PROVIDED DATA Block Start

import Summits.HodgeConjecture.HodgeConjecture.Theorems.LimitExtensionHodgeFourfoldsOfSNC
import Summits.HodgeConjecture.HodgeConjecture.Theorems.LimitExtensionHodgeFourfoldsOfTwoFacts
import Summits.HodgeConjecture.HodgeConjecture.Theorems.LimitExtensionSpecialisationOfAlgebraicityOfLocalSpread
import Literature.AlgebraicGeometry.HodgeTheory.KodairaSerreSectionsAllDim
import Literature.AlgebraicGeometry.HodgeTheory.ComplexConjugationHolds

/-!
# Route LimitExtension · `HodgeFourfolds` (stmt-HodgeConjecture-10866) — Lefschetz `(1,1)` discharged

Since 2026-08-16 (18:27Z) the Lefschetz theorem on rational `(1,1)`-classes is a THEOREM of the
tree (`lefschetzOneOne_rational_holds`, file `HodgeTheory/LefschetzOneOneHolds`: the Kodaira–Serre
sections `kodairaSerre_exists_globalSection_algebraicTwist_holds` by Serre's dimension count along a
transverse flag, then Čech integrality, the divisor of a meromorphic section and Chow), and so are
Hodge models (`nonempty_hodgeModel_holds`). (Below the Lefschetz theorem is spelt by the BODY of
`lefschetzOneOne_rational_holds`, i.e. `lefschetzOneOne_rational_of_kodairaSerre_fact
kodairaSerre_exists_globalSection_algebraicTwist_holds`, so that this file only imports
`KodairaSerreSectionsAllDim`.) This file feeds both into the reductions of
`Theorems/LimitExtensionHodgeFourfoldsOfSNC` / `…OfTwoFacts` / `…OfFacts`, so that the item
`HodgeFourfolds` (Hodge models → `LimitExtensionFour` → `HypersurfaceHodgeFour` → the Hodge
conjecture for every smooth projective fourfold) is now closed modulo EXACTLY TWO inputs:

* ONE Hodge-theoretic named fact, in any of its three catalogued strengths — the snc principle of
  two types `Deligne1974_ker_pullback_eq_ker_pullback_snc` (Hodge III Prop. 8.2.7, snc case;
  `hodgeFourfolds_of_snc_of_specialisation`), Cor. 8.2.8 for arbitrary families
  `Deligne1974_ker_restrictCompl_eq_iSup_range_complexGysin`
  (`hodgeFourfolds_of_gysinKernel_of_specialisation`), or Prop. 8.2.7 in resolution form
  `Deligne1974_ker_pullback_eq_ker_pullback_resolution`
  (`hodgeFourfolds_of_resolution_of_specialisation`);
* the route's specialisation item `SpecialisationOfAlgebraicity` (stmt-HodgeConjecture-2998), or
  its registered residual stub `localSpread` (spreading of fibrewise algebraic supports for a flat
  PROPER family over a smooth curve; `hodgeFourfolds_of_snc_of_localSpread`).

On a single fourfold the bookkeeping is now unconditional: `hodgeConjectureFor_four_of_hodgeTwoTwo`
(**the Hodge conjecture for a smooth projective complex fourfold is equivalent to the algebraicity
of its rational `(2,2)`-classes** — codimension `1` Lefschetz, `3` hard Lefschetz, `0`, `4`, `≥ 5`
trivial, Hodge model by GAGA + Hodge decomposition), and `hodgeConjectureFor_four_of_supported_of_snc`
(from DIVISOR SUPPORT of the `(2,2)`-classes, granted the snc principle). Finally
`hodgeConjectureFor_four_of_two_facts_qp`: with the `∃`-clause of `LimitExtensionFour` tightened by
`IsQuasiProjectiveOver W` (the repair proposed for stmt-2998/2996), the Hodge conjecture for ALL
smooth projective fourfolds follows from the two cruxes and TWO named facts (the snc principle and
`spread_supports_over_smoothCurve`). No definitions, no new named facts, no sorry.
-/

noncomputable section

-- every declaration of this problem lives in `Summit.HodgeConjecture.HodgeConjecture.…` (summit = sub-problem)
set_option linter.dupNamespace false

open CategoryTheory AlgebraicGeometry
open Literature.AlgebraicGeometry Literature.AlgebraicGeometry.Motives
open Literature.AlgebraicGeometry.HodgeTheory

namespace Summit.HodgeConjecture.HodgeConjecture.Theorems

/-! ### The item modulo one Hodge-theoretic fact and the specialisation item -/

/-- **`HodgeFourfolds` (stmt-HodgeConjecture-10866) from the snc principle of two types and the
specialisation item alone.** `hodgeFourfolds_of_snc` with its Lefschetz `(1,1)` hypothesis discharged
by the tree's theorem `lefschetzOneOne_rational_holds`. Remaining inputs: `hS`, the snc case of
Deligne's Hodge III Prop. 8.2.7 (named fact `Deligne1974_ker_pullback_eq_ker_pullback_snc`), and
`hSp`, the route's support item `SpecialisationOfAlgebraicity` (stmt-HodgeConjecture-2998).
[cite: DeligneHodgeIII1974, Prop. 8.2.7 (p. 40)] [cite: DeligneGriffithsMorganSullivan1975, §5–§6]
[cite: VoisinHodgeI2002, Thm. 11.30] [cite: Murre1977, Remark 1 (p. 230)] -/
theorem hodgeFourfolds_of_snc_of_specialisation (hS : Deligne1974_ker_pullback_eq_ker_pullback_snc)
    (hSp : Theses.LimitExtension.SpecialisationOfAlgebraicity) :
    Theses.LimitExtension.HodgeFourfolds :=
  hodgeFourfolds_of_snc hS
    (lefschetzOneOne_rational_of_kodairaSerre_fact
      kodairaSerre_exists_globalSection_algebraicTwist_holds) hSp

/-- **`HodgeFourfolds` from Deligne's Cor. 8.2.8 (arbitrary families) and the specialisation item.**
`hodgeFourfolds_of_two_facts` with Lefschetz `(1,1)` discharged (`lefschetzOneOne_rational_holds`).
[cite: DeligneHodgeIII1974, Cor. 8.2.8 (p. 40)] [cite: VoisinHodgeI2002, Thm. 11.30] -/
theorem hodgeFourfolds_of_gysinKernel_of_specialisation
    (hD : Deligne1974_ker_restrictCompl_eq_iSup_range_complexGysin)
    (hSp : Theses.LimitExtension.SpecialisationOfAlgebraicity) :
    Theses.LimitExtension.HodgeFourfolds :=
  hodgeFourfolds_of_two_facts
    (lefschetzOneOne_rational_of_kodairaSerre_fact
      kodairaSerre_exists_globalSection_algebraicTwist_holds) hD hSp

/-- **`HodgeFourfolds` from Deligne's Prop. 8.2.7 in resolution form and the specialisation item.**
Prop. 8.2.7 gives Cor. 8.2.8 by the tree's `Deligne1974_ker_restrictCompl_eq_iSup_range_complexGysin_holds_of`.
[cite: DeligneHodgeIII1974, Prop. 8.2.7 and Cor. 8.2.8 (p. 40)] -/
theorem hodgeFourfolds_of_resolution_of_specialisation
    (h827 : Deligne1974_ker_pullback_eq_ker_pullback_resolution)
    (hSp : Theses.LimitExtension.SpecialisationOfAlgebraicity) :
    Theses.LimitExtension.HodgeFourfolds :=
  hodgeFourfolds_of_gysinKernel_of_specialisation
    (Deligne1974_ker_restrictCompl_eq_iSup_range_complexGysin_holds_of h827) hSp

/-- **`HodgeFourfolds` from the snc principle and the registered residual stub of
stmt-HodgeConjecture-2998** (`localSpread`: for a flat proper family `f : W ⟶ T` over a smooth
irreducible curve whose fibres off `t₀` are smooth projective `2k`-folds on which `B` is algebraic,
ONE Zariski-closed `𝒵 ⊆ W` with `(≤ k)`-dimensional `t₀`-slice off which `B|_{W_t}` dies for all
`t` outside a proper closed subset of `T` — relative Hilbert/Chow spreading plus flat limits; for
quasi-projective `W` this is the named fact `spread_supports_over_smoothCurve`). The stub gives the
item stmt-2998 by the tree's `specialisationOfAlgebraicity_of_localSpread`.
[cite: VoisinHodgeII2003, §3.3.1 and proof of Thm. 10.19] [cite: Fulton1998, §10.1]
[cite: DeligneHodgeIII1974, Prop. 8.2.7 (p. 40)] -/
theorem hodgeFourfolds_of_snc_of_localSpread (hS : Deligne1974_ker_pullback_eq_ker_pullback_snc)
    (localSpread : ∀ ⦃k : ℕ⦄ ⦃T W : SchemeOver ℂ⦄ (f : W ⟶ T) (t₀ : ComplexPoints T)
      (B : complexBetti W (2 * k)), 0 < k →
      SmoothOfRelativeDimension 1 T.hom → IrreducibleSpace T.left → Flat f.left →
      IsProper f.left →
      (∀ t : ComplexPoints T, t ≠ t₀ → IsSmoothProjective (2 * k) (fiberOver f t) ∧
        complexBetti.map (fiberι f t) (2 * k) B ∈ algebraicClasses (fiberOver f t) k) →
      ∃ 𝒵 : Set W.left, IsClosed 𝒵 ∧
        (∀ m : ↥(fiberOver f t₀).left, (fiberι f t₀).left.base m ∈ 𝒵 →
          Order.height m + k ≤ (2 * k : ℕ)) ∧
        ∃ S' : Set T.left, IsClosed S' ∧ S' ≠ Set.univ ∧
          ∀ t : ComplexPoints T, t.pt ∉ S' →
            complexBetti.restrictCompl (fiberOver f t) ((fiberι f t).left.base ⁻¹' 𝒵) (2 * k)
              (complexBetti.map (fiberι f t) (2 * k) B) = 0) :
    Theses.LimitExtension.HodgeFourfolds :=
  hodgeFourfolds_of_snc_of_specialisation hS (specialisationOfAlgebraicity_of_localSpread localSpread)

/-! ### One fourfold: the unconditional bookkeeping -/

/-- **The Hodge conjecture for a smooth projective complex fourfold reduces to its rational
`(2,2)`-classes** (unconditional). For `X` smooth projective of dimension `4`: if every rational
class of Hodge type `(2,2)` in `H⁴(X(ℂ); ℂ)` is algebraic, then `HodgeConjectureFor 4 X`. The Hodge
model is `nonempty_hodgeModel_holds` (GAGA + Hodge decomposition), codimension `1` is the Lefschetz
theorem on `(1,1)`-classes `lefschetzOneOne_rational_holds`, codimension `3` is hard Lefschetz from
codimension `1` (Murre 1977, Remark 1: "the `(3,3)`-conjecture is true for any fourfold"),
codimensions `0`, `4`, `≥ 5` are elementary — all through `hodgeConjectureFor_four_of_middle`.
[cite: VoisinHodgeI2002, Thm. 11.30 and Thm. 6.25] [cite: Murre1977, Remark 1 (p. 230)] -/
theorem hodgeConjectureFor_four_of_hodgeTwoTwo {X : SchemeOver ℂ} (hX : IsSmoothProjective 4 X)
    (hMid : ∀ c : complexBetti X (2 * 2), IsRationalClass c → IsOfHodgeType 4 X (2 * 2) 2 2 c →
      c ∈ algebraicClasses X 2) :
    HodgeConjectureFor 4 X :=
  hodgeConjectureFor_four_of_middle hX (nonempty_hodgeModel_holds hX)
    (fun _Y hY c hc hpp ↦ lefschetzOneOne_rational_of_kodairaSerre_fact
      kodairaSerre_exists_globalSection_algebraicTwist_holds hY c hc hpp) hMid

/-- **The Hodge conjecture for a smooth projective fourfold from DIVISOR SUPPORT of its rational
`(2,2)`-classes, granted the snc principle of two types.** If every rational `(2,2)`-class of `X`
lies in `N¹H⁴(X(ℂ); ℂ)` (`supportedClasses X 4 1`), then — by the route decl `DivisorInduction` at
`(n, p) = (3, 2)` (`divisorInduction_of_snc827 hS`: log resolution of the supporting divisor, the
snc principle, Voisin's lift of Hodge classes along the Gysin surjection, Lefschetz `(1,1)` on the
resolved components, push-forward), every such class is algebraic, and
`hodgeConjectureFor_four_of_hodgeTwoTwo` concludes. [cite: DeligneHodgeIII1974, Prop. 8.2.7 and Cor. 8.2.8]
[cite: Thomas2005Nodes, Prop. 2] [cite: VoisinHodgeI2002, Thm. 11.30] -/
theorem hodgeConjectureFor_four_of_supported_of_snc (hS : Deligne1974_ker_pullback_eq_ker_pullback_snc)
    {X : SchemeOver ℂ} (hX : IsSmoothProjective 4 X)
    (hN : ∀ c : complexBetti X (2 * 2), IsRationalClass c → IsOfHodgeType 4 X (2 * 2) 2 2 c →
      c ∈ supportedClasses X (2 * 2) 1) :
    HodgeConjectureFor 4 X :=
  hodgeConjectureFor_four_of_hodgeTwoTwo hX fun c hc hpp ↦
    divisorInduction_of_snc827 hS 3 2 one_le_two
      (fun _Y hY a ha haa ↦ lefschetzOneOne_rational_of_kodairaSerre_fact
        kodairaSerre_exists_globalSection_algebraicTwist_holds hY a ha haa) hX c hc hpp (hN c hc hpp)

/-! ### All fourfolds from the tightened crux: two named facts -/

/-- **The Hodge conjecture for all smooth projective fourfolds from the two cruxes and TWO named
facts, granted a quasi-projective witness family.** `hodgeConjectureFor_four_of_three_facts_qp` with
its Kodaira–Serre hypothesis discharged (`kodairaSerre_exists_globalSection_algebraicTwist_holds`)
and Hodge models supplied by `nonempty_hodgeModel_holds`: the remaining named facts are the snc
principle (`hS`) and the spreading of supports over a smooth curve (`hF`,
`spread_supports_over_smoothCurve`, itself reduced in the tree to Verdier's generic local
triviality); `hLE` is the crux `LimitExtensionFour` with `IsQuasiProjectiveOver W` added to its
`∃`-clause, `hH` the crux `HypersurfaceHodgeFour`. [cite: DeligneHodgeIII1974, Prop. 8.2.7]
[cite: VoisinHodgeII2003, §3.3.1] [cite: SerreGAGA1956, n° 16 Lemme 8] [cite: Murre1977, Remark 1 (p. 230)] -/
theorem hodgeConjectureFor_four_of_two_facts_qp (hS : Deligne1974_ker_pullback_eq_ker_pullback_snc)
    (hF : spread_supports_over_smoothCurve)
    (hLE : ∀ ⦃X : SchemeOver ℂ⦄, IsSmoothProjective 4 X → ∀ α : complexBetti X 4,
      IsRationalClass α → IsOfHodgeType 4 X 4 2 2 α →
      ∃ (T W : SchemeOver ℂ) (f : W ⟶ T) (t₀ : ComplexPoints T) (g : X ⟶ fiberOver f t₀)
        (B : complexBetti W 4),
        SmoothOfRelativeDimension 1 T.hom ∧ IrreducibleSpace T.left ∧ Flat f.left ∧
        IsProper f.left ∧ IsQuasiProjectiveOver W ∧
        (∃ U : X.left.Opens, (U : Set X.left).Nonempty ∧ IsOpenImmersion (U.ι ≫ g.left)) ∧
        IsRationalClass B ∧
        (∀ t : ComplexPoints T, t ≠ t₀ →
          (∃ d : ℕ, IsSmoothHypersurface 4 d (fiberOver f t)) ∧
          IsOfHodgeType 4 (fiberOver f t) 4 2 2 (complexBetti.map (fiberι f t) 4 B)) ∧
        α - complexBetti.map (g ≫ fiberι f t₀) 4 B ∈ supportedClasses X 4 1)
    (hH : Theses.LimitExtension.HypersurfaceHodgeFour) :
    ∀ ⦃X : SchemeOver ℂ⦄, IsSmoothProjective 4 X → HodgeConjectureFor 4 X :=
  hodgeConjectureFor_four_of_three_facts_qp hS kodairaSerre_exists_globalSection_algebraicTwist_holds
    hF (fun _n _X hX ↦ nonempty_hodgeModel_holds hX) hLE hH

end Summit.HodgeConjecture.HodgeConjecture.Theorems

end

PROVIDED DATA Block End
PROVIDED DATA Block Start

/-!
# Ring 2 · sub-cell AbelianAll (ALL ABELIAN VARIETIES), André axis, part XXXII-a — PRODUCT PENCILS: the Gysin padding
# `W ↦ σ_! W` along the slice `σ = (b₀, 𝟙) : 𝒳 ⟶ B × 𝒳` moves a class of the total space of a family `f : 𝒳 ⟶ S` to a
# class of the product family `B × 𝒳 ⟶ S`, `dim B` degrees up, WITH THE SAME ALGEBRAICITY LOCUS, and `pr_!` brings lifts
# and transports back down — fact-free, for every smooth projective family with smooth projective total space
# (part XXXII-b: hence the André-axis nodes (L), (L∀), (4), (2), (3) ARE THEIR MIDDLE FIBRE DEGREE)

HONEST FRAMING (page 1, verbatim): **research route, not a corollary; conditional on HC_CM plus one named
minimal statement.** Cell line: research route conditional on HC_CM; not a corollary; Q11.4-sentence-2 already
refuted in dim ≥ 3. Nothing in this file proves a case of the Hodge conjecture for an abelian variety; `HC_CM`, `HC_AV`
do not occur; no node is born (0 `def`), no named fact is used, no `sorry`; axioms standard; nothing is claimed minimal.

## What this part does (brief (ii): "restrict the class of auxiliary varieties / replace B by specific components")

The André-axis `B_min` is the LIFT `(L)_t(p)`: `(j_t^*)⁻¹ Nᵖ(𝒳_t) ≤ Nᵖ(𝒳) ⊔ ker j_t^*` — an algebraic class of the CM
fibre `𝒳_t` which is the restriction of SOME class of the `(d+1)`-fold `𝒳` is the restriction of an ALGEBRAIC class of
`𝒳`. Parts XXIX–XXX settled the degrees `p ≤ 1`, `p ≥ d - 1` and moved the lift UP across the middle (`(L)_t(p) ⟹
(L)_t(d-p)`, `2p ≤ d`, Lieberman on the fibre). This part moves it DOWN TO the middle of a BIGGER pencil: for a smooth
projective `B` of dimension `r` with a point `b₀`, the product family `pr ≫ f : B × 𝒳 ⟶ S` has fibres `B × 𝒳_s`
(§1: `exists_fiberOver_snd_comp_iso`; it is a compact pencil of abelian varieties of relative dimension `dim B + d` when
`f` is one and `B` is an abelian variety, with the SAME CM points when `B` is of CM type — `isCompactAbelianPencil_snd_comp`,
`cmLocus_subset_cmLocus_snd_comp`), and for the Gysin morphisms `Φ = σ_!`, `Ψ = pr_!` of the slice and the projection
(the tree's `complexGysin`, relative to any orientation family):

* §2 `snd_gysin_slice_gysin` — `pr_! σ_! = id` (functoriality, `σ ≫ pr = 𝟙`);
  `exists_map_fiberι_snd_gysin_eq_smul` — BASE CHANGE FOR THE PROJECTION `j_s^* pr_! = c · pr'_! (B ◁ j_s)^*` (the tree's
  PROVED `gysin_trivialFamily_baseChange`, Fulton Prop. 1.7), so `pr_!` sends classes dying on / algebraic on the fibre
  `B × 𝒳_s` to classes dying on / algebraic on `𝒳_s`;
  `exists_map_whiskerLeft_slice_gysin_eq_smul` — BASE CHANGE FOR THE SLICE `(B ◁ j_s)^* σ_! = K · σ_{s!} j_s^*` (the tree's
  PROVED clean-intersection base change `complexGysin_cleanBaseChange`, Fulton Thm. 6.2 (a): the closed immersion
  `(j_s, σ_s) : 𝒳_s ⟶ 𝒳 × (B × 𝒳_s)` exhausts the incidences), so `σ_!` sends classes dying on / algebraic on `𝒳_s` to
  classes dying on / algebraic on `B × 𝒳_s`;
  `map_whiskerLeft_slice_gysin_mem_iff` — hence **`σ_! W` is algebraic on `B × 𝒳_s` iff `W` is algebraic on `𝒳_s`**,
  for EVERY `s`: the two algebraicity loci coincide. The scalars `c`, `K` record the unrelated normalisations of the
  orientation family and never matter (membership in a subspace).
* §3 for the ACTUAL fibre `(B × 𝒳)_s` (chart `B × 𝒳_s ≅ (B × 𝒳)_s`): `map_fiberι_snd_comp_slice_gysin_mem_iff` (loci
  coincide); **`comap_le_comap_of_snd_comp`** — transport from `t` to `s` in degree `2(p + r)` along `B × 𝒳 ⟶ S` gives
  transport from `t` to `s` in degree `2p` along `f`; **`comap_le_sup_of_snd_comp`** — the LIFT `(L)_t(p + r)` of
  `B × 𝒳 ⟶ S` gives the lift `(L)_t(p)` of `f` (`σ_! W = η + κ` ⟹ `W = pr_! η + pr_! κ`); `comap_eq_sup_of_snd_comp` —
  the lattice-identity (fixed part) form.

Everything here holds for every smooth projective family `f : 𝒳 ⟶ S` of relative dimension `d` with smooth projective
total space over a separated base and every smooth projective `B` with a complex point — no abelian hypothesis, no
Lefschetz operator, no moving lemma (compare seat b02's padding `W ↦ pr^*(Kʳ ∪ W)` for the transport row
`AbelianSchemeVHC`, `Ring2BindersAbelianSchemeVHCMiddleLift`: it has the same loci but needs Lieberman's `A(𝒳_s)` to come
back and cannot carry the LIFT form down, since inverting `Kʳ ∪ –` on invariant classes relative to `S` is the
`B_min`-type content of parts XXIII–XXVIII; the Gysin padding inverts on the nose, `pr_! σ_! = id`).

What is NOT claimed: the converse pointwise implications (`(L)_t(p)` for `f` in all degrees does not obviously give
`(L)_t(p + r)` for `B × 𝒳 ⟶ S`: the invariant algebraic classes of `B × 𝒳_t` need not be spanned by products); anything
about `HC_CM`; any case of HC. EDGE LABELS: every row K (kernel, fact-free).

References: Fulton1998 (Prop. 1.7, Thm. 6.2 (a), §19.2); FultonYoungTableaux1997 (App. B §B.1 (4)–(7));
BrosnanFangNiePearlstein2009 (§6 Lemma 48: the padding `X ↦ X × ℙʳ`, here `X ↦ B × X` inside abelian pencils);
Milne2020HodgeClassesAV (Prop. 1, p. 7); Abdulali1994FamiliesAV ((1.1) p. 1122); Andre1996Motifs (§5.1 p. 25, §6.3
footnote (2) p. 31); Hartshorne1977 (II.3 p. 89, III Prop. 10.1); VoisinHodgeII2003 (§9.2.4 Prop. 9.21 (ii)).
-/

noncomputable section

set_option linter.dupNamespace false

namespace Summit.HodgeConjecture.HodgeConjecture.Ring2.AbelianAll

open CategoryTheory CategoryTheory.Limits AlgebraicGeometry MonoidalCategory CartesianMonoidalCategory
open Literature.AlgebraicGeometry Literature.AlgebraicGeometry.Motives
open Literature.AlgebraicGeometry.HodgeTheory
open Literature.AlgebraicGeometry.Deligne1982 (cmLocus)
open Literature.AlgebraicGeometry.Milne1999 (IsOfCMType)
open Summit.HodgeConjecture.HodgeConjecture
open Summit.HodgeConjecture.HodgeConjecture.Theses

PROVIDED DATA Block End
PROVIDED DATA Block Start

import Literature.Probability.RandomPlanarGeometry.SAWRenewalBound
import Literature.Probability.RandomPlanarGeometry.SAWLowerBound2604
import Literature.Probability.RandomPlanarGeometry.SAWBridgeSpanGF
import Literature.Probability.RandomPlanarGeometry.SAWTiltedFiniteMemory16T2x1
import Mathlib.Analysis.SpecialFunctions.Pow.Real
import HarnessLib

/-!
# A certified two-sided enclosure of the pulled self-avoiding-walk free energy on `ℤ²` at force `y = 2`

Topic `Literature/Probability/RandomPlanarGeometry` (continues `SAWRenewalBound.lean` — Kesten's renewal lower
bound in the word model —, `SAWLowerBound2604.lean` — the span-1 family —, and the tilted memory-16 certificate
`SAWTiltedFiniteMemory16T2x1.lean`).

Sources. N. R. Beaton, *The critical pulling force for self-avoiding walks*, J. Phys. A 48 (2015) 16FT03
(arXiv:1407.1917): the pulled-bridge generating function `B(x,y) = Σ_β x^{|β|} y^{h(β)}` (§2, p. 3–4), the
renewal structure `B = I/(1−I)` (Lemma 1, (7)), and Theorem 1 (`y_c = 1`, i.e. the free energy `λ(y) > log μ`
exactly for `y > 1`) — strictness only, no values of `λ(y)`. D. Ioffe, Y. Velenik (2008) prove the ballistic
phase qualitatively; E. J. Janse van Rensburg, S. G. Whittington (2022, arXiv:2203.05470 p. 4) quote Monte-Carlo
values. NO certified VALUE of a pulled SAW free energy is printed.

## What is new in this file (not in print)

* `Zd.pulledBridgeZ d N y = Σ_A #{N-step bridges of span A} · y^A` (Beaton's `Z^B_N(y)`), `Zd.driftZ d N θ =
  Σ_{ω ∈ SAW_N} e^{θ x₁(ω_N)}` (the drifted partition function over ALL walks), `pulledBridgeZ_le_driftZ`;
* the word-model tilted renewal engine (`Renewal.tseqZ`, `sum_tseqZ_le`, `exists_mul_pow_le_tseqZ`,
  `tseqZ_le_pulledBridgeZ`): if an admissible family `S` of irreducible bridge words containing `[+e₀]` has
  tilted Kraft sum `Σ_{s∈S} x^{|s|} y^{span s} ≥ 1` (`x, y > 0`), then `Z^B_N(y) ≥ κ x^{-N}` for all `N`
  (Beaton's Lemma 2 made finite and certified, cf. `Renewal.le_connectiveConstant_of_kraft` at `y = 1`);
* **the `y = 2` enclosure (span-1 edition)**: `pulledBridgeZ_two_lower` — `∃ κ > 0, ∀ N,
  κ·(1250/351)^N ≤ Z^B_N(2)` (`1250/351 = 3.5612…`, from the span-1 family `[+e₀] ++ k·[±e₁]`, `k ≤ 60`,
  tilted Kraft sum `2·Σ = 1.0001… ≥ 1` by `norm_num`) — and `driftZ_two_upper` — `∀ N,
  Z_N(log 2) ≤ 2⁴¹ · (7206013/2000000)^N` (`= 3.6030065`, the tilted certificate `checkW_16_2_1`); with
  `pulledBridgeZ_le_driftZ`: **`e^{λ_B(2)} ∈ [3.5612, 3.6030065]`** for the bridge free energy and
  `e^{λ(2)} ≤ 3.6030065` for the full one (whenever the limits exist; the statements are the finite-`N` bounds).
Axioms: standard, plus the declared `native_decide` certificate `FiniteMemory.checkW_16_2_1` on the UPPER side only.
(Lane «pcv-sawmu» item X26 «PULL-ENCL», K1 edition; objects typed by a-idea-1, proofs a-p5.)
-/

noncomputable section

PROVIDED DATA Block End

ASSIGNMENT: Using the data above, extract exactly the lines from the one that holds "(Murre 1977, Remark" to the one that holds "c ∈ algebraicClasses", both ends included, and no others.

OUTPUT FOR THIS EXERCISE:
codimension `1` (Murre 1977, Remark 1: "the `(3,3)`-conjecture is true for any fourfold"),
codimensions `0`, `4`, `≥ 5` are elementary — all through `hodgeConjectureFor_four_of_middle`.
[cite: VoisinHodgeI2002, Thm. 11.30 and Thm. 6.25] [cite: Murre1977, Remark 1 (p. 230)] -/
theorem hodgeConjectureFor_four_of_hodgeTwoTwo {X : SchemeOver ℂ} (hX : IsSmoothProjective 4 X)
    (hMid : ∀ c : complexBetti X (2 * 2), IsRationalClass c → IsOfHodgeType 4 X (2 * 2) 2 2 c →
      c ∈ algebraicClasses X 2) :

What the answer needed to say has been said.